>>>

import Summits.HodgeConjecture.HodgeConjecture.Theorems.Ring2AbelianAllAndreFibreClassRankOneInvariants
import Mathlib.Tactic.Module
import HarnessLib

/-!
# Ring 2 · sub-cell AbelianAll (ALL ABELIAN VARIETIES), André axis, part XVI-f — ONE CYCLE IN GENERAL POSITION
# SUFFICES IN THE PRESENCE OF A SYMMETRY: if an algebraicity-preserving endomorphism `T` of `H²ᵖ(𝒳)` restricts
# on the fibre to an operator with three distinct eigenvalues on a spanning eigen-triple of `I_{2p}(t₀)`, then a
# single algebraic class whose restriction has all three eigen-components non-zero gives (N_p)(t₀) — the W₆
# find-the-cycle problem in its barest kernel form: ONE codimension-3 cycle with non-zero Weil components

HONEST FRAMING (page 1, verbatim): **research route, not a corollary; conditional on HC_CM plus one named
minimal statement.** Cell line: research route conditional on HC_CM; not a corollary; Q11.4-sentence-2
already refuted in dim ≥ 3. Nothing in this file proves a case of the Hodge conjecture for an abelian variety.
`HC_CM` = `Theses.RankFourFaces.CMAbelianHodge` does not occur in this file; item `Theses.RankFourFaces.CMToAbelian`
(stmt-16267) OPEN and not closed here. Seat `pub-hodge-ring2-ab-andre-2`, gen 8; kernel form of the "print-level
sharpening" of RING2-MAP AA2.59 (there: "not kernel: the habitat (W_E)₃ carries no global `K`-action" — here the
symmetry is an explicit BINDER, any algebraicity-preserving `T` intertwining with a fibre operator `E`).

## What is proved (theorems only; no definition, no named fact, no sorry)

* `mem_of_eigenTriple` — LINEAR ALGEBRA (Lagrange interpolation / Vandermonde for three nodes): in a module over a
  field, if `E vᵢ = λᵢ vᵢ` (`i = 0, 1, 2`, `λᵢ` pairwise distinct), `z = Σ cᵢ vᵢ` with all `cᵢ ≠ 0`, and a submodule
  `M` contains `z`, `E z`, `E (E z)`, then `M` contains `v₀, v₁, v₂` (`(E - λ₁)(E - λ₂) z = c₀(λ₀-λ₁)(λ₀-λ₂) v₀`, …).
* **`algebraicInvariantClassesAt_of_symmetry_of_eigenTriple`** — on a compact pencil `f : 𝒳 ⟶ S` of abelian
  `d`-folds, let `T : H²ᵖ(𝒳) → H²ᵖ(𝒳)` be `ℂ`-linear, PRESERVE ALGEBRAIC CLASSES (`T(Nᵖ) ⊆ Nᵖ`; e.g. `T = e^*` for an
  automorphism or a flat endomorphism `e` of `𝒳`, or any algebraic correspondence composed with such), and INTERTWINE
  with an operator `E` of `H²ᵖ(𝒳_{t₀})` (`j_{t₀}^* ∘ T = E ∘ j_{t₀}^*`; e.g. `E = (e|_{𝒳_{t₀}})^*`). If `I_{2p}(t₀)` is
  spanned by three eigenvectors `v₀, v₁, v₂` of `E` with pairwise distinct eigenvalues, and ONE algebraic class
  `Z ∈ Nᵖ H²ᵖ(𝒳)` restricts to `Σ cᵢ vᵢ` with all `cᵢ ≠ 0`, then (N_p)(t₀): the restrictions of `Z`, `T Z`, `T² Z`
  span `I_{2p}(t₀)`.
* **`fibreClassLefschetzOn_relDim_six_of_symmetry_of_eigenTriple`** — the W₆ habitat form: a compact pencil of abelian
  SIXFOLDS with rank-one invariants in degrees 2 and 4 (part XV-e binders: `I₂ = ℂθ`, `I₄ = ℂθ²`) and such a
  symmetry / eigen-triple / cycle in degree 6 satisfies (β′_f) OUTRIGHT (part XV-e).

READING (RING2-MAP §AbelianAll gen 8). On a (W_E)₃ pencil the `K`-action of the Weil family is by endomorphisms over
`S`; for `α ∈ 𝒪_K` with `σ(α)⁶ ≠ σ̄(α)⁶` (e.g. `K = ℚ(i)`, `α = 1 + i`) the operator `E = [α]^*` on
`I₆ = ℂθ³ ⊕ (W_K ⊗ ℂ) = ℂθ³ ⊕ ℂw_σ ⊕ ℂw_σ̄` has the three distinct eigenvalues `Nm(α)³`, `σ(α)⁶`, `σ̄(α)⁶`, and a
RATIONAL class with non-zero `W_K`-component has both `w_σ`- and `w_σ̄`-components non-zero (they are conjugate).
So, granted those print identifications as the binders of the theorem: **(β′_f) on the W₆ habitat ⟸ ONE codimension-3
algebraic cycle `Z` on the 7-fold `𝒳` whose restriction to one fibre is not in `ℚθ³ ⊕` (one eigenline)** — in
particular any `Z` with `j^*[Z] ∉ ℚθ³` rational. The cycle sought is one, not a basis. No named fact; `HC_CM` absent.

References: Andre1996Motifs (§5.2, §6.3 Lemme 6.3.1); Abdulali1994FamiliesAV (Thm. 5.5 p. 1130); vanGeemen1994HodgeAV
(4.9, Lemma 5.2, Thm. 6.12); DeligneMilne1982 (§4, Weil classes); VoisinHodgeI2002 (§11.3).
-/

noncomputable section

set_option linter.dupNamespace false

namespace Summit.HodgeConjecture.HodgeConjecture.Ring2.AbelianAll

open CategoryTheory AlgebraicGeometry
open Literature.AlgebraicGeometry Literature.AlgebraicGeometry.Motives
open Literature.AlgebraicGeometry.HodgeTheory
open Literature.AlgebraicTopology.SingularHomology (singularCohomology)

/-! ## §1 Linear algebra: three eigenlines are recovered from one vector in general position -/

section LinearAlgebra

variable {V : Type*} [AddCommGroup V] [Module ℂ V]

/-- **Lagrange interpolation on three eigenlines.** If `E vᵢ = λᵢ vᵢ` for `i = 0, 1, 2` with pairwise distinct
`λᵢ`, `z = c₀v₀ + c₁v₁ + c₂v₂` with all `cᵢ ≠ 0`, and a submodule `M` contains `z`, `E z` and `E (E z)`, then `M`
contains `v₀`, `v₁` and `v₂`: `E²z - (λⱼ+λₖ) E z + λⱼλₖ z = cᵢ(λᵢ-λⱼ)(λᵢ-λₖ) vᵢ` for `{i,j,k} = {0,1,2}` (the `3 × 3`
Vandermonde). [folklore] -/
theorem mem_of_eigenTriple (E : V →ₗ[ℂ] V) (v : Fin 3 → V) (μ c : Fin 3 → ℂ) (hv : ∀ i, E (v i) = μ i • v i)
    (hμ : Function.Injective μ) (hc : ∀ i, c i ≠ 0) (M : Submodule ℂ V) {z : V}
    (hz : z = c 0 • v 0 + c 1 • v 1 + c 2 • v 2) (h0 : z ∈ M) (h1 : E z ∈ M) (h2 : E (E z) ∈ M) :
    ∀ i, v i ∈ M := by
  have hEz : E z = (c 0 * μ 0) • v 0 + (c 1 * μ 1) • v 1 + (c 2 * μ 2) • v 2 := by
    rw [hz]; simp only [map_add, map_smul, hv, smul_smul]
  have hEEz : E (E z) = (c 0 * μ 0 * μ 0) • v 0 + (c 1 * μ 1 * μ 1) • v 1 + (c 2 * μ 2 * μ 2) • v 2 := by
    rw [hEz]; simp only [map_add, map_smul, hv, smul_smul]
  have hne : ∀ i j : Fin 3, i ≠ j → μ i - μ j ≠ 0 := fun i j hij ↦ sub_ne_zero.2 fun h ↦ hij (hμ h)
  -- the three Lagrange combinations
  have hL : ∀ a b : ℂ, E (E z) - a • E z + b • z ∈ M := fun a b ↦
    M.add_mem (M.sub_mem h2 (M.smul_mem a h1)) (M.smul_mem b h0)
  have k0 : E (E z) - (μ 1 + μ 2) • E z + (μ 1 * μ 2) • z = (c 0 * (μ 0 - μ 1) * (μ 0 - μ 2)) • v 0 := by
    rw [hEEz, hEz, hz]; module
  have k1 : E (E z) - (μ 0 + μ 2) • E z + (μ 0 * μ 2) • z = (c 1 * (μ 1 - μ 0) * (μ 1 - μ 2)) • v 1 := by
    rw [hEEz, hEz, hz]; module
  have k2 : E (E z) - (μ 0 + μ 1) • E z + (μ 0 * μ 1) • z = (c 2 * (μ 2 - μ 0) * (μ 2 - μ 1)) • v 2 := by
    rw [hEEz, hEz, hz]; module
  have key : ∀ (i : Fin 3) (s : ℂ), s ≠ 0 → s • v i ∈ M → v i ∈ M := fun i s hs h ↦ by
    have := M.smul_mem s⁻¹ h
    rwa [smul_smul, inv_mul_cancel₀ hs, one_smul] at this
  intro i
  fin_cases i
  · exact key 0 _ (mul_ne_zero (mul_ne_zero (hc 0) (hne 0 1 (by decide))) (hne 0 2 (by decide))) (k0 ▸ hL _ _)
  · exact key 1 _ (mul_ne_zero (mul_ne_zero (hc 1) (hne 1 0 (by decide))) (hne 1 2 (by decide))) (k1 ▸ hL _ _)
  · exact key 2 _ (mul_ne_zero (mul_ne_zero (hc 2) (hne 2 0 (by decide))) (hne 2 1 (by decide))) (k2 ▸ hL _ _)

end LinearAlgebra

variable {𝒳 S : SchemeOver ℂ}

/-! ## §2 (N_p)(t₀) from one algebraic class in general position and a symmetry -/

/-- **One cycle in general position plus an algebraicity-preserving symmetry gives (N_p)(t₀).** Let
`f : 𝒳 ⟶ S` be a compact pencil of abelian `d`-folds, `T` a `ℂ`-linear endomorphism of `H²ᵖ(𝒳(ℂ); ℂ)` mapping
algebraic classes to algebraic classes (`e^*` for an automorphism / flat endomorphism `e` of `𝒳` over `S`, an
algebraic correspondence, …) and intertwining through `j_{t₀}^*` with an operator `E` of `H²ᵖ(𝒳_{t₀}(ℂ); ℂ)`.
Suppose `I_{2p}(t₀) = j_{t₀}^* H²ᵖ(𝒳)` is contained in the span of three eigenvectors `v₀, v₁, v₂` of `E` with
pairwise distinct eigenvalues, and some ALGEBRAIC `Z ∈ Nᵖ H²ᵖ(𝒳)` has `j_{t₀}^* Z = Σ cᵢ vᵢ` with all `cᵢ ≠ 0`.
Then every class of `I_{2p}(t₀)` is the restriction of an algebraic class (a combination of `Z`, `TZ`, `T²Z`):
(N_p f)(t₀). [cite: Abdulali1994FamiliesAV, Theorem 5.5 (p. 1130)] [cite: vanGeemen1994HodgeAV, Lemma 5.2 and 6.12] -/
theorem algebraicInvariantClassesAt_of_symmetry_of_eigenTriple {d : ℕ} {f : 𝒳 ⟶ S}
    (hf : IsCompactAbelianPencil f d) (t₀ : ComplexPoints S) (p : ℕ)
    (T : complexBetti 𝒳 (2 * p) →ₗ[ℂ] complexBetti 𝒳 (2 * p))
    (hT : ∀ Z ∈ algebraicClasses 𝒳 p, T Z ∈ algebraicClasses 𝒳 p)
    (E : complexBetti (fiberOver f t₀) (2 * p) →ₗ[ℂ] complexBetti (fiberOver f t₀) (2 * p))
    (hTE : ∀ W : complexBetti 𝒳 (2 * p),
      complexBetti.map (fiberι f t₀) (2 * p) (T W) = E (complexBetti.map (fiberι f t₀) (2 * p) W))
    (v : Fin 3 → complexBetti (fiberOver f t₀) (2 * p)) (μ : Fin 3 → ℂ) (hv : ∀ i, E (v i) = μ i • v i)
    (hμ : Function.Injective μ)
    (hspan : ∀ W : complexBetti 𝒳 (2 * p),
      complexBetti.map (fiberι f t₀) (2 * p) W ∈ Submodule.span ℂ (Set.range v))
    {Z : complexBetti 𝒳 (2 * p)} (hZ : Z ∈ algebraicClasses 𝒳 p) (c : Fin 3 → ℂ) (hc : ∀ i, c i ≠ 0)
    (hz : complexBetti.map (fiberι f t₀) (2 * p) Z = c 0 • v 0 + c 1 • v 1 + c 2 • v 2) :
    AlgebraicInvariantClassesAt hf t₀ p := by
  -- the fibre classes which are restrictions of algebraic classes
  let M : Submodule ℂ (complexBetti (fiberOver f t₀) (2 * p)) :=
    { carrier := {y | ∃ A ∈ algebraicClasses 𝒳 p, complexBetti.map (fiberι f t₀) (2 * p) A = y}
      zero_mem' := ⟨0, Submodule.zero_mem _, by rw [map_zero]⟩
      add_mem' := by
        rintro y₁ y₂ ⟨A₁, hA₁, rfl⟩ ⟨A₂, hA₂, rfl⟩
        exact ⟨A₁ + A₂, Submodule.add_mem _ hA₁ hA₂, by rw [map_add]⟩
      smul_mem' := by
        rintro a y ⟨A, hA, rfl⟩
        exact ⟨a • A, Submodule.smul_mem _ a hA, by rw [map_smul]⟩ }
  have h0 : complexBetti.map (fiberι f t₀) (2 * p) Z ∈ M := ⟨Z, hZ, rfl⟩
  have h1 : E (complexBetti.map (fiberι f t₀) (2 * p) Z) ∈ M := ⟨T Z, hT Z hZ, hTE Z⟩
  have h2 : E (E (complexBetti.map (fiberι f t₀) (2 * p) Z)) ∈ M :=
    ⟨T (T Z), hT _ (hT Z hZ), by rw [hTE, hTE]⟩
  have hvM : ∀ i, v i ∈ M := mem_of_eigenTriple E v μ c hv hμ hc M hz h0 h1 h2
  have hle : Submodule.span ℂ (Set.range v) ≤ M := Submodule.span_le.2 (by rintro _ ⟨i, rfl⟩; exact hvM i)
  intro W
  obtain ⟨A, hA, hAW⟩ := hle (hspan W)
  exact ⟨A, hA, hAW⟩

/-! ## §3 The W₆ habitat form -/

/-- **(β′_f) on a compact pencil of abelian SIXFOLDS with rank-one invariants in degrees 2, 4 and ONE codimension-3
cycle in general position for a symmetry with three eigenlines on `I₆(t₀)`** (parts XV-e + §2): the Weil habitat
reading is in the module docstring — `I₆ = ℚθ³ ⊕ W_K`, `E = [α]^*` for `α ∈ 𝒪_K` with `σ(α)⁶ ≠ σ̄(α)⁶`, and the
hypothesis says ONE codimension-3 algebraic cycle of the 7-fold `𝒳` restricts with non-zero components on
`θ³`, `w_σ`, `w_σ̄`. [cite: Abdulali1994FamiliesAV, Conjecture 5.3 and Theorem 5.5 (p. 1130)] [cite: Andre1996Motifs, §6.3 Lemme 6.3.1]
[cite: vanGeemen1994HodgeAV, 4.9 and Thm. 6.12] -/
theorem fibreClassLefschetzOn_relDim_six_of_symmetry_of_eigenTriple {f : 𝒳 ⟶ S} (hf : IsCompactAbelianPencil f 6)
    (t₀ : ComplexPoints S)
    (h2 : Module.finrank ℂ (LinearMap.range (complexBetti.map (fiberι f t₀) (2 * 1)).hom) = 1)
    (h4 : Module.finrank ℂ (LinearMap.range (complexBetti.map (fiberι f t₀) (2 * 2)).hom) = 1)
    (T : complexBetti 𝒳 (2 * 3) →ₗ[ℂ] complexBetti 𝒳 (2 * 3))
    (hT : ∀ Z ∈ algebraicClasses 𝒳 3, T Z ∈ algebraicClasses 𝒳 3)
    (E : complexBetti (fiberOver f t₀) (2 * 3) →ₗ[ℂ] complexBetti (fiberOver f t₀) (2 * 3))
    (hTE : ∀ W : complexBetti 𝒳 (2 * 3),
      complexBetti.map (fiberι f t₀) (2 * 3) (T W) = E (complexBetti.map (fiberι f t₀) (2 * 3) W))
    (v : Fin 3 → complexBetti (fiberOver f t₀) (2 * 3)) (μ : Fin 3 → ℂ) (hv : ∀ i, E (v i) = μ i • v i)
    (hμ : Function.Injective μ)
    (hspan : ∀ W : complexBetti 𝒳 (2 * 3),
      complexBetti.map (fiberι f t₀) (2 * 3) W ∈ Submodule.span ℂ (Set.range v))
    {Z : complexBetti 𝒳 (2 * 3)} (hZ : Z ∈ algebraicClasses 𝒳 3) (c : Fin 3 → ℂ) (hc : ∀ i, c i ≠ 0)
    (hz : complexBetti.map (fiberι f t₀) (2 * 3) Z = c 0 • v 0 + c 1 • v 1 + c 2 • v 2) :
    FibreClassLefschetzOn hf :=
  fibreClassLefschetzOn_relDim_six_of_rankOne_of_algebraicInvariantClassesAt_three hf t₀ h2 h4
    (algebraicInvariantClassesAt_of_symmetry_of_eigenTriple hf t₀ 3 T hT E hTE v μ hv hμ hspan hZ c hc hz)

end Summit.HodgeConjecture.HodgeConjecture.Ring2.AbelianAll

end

<<<

▸ HOW TO COMPLETE THIS TASK
In the listing above, find the line with "have hEEz : E" and the line with "algebraic classes to"; set down exactly those two lines and every line between them, nothing more.

▸ SOLUTION TO THIS EXERCISE
  have hEEz : E (E z) = (c 0 * μ 0 * μ 0) • v 0 + (c 1 * μ 1 * μ 1) • v 1 + (c 2 * μ 2 * μ 2) • v 2 := by
    rw [hEz]; simp only [map_add, map_smul, hv, smul_smul]
  have hne : ∀ i j : Fin 3, i ≠ j → μ i - μ j ≠ 0 := fun i j hij ↦ sub_ne_zero.2 fun h ↦ hij (hμ h)
  -- the three Lagrange combinations
  have hL : ∀ a b : ℂ, E (E z) - a • E z + b • z ∈ M := fun a b ↦
    M.add_mem (M.sub_mem h2 (M.smul_mem a h1)) (M.smul_mem b h0)
  have k0 : E (E z) - (μ 1 + μ 2) • E z + (μ 1 * μ 2) • z = (c 0 * (μ 0 - μ 1) * (μ 0 - μ 2)) • v 0 := by
    rw [hEEz, hEz, hz]; module
  have k1 : E (E z) - (μ 0 + μ 2) • E z + (μ 0 * μ 2) • z = (c 1 * (μ 1 - μ 0) * (μ 1 - μ 2)) • v 1 := by
    rw [hEEz, hEz, hz]; module
  have k2 : E (E z) - (μ 0 + μ 1) • E z + (μ 0 * μ 1) • z = (c 2 * (μ 2 - μ 0) * (μ 2 - μ 1)) • v 2 := by
    rw [hEEz, hEz, hz]; module
  have key : ∀ (i : Fin 3) (s : ℂ), s ≠ 0 → s • v i ∈ M → v i ∈ M := fun i s hs h ↦ by
    have := M.smul_mem s⁻¹ h
    rwa [smul_smul, inv_mul_cancel₀ hs, one_smul] at this
  intro i
  fin_cases i
  · exact key 0 _ (mul_ne_zero (mul_ne_zero (hc 0) (hne 0 1 (by decide))) (hne 0 2 (by decide))) (k0 ▸ hL _ _)
  · exact key 1 _ (mul_ne_zero (mul_ne_zero (hc 1) (hne 1 0 (by decide))) (hne 1 2 (by decide))) (k1 ▸ hL _ _)
  · exact key 2 _ (mul_ne_zero (mul_ne_zero (hc 2) (hne 2 0 (by decide))) (hne 2 1 (by decide))) (k2 ▸ hL _ _)

end LinearAlgebra

variable {𝒳 S : SchemeOver ℂ}

/-! ## §2 (N_p)(t₀) from one algebraic class in general position and a symmetry -/

/-- **One cycle in general position plus an algebraicity-preserving symmetry gives (N_p)(t₀).** Let
`f : 𝒳 ⟶ S` be a compact pencil of abelian `d`-folds, `T` a `ℂ`-linear endomorphism of `H²ᵖ(𝒳(ℂ); ℂ)` mapping
algebraic classes to algebraic classes (`e^*` for an automorphism / flat endomorphism `e` of `𝒳` over `S`, an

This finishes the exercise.